● **ABOUT THIS EXERCISE**: Search the records for the word "lead". Copy every line where it appears.

THE RECORDS START

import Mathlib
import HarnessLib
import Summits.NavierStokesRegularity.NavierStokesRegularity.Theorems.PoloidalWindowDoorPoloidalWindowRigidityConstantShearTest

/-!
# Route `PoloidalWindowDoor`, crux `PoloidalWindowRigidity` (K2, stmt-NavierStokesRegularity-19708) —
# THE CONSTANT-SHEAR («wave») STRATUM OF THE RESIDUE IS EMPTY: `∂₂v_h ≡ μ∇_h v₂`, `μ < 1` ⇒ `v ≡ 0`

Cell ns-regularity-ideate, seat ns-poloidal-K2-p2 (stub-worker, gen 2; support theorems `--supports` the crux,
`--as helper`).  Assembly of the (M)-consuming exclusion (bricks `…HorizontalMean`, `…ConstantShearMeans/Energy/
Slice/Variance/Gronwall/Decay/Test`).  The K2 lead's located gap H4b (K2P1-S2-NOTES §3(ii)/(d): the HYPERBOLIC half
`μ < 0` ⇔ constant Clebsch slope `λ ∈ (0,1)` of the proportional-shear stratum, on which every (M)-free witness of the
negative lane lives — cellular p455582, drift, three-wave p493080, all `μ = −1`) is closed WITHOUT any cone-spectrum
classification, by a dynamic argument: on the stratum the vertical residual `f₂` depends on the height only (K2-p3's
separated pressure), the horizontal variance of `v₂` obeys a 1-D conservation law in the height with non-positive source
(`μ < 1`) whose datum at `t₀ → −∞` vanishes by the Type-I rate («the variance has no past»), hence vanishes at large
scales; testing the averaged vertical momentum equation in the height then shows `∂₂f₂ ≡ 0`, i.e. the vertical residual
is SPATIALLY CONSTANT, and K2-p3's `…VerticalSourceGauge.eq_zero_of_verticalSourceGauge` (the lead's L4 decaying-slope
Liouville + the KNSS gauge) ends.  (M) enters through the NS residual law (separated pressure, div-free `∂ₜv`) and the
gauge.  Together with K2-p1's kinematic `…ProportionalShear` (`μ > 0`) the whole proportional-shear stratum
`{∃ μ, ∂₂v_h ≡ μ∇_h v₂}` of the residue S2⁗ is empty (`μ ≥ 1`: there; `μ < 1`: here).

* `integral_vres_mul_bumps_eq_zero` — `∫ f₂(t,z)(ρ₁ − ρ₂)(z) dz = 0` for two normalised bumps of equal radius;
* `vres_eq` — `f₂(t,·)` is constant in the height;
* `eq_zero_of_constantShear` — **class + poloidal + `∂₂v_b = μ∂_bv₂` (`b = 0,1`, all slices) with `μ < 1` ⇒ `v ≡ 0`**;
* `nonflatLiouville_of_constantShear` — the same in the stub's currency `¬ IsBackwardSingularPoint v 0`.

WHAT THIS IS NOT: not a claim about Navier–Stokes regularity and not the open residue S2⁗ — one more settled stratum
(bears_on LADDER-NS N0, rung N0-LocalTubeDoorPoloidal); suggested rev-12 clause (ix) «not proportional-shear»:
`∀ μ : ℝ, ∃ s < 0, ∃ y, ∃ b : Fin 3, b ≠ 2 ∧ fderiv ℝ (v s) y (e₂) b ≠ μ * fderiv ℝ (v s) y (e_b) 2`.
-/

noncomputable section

THE RECORDS END

● **EXPECTED OUTPUT**:
Slice/Variance/Gronwall/Decay/Test`).  The K2 lead's located gap H4b (K2P1-S2-NOTES §3(ii)/(d): the HYPERBOLIC half
is SPATIALLY CONSTANT, and K2-p3's `…VerticalSourceGauge.eq_zero_of_verticalSourceGauge` (the lead's L4 decaying-slope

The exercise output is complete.